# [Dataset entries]
- - -
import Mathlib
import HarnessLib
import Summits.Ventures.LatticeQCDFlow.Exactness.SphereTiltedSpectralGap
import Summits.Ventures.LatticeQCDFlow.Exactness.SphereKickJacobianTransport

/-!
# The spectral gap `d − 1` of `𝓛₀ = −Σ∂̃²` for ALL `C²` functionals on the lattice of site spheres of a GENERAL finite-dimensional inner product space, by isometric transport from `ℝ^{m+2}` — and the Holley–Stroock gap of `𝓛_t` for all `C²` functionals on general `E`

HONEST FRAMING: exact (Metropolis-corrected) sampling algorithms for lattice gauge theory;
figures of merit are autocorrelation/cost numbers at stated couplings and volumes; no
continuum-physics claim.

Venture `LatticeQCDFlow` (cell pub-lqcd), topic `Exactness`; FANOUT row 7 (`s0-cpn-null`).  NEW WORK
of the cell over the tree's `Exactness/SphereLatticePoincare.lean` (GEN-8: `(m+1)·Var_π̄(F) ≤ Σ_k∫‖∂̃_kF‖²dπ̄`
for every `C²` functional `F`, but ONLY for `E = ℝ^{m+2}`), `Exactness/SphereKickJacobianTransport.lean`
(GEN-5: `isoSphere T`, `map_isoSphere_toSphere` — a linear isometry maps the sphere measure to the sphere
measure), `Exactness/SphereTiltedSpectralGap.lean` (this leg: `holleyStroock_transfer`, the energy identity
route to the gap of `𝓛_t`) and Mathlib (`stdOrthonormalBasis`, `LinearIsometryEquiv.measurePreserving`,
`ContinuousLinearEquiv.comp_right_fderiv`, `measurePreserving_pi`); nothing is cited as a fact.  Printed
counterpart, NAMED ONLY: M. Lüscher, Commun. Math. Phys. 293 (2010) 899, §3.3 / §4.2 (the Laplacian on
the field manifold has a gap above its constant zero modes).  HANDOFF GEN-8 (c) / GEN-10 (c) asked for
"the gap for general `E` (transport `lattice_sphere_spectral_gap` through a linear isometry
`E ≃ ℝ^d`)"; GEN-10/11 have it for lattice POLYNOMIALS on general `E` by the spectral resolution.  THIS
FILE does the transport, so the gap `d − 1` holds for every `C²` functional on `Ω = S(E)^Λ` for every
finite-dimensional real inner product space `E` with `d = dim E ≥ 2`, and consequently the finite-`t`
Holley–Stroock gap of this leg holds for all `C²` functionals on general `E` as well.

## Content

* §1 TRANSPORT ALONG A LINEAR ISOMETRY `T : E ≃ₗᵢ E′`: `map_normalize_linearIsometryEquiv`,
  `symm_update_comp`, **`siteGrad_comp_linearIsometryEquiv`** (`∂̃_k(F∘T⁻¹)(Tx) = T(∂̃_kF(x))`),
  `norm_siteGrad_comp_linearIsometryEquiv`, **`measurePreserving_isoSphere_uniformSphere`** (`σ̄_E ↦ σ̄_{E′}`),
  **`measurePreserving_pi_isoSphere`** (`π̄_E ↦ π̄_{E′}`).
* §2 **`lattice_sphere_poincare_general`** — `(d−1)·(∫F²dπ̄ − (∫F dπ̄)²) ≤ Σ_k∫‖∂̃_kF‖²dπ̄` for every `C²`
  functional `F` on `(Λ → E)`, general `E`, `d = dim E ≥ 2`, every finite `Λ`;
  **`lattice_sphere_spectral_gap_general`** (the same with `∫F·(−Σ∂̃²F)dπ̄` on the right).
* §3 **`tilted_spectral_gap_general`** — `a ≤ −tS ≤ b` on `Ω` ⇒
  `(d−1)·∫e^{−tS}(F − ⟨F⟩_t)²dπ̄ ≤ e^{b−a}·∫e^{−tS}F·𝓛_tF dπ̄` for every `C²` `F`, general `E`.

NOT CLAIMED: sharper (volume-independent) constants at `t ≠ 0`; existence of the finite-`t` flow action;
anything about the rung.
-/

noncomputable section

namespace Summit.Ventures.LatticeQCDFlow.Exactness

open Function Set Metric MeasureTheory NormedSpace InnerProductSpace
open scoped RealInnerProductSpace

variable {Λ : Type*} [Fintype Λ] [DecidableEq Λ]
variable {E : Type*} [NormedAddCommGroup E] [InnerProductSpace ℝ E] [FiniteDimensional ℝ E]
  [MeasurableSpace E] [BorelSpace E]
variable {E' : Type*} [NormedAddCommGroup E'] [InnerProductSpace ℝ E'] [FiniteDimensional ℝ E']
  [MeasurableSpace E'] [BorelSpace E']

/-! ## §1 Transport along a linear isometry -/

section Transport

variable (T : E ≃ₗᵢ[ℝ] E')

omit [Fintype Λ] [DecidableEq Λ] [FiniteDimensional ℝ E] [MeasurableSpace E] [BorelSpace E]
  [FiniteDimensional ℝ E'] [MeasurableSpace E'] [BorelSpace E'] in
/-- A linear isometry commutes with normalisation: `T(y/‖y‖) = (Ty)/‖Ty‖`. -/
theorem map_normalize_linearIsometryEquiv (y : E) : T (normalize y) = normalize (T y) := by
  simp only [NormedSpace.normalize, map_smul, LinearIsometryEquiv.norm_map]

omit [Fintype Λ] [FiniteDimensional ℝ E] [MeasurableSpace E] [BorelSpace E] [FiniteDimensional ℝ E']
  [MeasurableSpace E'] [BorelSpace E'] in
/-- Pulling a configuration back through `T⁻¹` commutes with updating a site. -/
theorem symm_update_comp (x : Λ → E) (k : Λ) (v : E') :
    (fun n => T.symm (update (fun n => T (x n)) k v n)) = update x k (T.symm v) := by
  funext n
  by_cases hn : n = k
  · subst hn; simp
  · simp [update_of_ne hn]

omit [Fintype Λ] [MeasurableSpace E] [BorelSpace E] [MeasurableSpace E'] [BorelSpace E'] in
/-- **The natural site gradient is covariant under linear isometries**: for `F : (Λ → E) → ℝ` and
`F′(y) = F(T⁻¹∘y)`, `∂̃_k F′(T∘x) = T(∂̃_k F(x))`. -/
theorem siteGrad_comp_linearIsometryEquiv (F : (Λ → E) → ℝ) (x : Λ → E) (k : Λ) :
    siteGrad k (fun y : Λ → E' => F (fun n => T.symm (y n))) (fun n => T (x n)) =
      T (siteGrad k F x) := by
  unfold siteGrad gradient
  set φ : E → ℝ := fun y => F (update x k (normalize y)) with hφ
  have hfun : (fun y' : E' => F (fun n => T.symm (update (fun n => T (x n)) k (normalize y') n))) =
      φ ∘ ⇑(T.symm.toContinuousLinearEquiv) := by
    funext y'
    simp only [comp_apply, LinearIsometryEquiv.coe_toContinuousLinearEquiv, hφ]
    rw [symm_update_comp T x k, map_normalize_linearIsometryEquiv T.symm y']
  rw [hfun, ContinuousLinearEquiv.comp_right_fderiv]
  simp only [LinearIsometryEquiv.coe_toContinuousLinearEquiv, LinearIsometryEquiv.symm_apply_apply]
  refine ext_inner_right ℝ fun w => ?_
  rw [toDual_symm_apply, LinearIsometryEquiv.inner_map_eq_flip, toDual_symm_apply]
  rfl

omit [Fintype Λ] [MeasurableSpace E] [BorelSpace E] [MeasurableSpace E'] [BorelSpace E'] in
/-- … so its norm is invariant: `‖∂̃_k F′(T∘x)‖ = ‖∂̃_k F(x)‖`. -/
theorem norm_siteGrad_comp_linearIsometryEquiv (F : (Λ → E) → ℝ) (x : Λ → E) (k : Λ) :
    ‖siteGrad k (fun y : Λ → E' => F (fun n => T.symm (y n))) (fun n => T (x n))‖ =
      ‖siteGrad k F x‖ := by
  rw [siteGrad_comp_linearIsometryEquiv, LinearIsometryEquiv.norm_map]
- - -
# [What to do]
For this exercise, retype each entry from above exactly as it stands.

# [Your response]
import Mathlib
import HarnessLib
import Summits.Ventures.LatticeQCDFlow.Exactness.SphereTiltedSpectralGap
import Summits.Ventures.LatticeQCDFlow.Exactness.SphereKickJacobianTransport

/-!
# The spectral gap `d − 1` of `𝓛₀ = −Σ∂̃²` for ALL `C²` functionals on the lattice of site spheres of a GENERAL finite-dimensional inner product space, by isometric transport from `ℝ^{m+2}` — and the Holley–Stroock gap of `𝓛_t` for all `C²` functionals on general `E`

HONEST FRAMING: exact (Metropolis-corrected) sampling algorithms for lattice gauge theory;
figures of merit are autocorrelation/cost numbers at stated couplings and volumes; no
continuum-physics claim.

Venture `LatticeQCDFlow` (cell pub-lqcd), topic `Exactness`; FANOUT row 7 (`s0-cpn-null`).  NEW WORK
of the cell over the tree's `Exactness/SphereLatticePoincare.lean` (GEN-8: `(m+1)·Var_π̄(F) ≤ Σ_k∫‖∂̃_kF‖²dπ̄`
for every `C²` functional `F`, but ONLY for `E = ℝ^{m+2}`), `Exactness/SphereKickJacobianTransport.lean`
(GEN-5: `isoSphere T`, `map_isoSphere_toSphere` — a linear isometry maps the sphere measure to the sphere
measure), `Exactness/SphereTiltedSpectralGap.lean` (this leg: `holleyStroock_transfer`, the energy identity
route to the gap of `𝓛_t`) and Mathlib (`stdOrthonormalBasis`, `LinearIsometryEquiv.measurePreserving`,
`ContinuousLinearEquiv.comp_right_fderiv`, `measurePreserving_pi`); nothing is cited as a fact.  Printed
counterpart, NAMED ONLY: M. Lüscher, Commun. Math. Phys. 293 (2010) 899, §3.3 / §4.2 (the Laplacian on
the field manifold has a gap above its constant zero modes).  HANDOFF GEN-8 (c) / GEN-10 (c) asked for
"the gap for general `E` (transport `lattice_sphere_spectral_gap` through a linear isometry
`E ≃ ℝ^d`)"; GEN-10/11 have it for lattice POLYNOMIALS on general `E` by the spectral resolution.  THIS
FILE does the transport, so the gap `d − 1` holds for every `C²` functional on `Ω = S(E)^Λ` for every
finite-dimensional real inner product space `E` with `d = dim E ≥ 2`, and consequently the finite-`t`
Holley–Stroock gap of this leg holds for all `C²` functionals on general `E` as well.

## Content

* §1 TRANSPORT ALONG A LINEAR ISOMETRY `T : E ≃ₗᵢ E′`: `map_normalize_linearIsometryEquiv`,
  `symm_update_comp`, **`siteGrad_comp_linearIsometryEquiv`** (`∂̃_k(F∘T⁻¹)(Tx) = T(∂̃_kF(x))`),
  `norm_siteGrad_comp_linearIsometryEquiv`, **`measurePreserving_isoSphere_uniformSphere`** (`σ̄_E ↦ σ̄_{E′}`),
  **`measurePreserving_pi_isoSphere`** (`π̄_E ↦ π̄_{E′}`).
* §2 **`lattice_sphere_poincare_general`** — `(d−1)·(∫F²dπ̄ − (∫F dπ̄)²) ≤ Σ_k∫‖∂̃_kF‖²dπ̄` for every `C²`
  functional `F` on `(Λ → E)`, general `E`, `d = dim E ≥ 2`, every finite `Λ`;
  **`lattice_sphere_spectral_gap_general`** (the same with `∫F·(−Σ∂̃²F)dπ̄` on the right).
* §3 **`tilted_spectral_gap_general`** — `a ≤ −tS ≤ b` on `Ω` ⇒
  `(d−1)·∫e^{−tS}(F − ⟨F⟩_t)²dπ̄ ≤ e^{b−a}·∫e^{−tS}F·𝓛_tF dπ̄` for every `C²` `F`, general `E`.

NOT CLAIMED: sharper (volume-independent) constants at `t ≠ 0`; existence of the finite-`t` flow action;
anything about the rung.
-/

noncomputable section

namespace Summit.Ventures.LatticeQCDFlow.Exactness

open Function Set Metric MeasureTheory NormedSpace InnerProductSpace
open scoped RealInnerProductSpace

variable {Λ : Type*} [Fintype Λ] [DecidableEq Λ]
variable {E : Type*} [NormedAddCommGroup E] [InnerProductSpace ℝ E] [FiniteDimensional ℝ E]
  [MeasurableSpace E] [BorelSpace E]
variable {E' : Type*} [NormedAddCommGroup E'] [InnerProductSpace ℝ E'] [FiniteDimensional ℝ E']
  [MeasurableSpace E'] [BorelSpace E']

/-! ## §1 Transport along a linear isometry -/

section Transport

variable (T : E ≃ₗᵢ[ℝ] E')

omit [Fintype Λ] [DecidableEq Λ] [FiniteDimensional ℝ E] [MeasurableSpace E] [BorelSpace E]
  [FiniteDimensional ℝ E'] [MeasurableSpace E'] [BorelSpace E'] in
/-- A linear isometry commutes with normalisation: `T(y/‖y‖) = (Ty)/‖Ty‖`. -/
theorem map_normalize_linearIsometryEquiv (y : E) : T (normalize y) = normalize (T y) := by
  simp only [NormedSpace.normalize, map_smul, LinearIsometryEquiv.norm_map]

omit [Fintype Λ] [FiniteDimensional ℝ E] [MeasurableSpace E] [BorelSpace E] [FiniteDimensional ℝ E']
  [MeasurableSpace E'] [BorelSpace E'] in
/-- Pulling a configuration back through `T⁻¹` commutes with updating a site. -/
theorem symm_update_comp (x : Λ → E) (k : Λ) (v : E') :
    (fun n => T.symm (update (fun n => T (x n)) k v n)) = update x k (T.symm v) := by
  funext n
  by_cases hn : n = k
  · subst hn; simp
  · simp [update_of_ne hn]

omit [Fintype Λ] [MeasurableSpace E] [BorelSpace E] [MeasurableSpace E'] [BorelSpace E'] in
/-- **The natural site gradient is covariant under linear isometries**: for `F : (Λ → E) → ℝ` and
`F′(y) = F(T⁻¹∘y)`, `∂̃_k F′(T∘x) = T(∂̃_k F(x))`. -/
theorem siteGrad_comp_linearIsometryEquiv (F : (Λ → E) → ℝ) (x : Λ → E) (k : Λ) :
    siteGrad k (fun y : Λ → E' => F (fun n => T.symm (y n))) (fun n => T (x n)) =
      T (siteGrad k F x) := by
  unfold siteGrad gradient
  set φ : E → ℝ := fun y => F (update x k (normalize y)) with hφ
  have hfun : (fun y' : E' => F (fun n => T.symm (update (fun n => T (x n)) k (normalize y') n))) =
      φ ∘ ⇑(T.symm.toContinuousLinearEquiv) := by
    funext y'
    simp only [comp_apply, LinearIsometryEquiv.coe_toContinuousLinearEquiv, hφ]
    rw [symm_update_comp T x k, map_normalize_linearIsometryEquiv T.symm y']
  rw [hfun, ContinuousLinearEquiv.comp_right_fderiv]
  simp only [LinearIsometryEquiv.coe_toContinuousLinearEquiv, LinearIsometryEquiv.symm_apply_apply]
  refine ext_inner_right ℝ fun w => ?_
  rw [toDual_symm_apply, LinearIsometryEquiv.inner_map_eq_flip, toDual_symm_apply]
  rfl

omit [Fintype Λ] [MeasurableSpace E] [BorelSpace E] [MeasurableSpace E'] [BorelSpace E'] in
/-- … so its norm is invariant: `‖∂̃_k F′(T∘x)‖ = ‖∂̃_k F(x)‖`. -/
theorem norm_siteGrad_comp_linearIsometryEquiv (F : (Λ → E) → ℝ) (x : Λ → E) (k : Λ) :
    ‖siteGrad k (fun y : Λ → E' => F (fun n => T.symm (y n))) (fun n => T (x n))‖ =
      ‖siteGrad k F x‖ := by
  rw [siteGrad_comp_linearIsometryEquiv, LinearIsometryEquiv.norm_map]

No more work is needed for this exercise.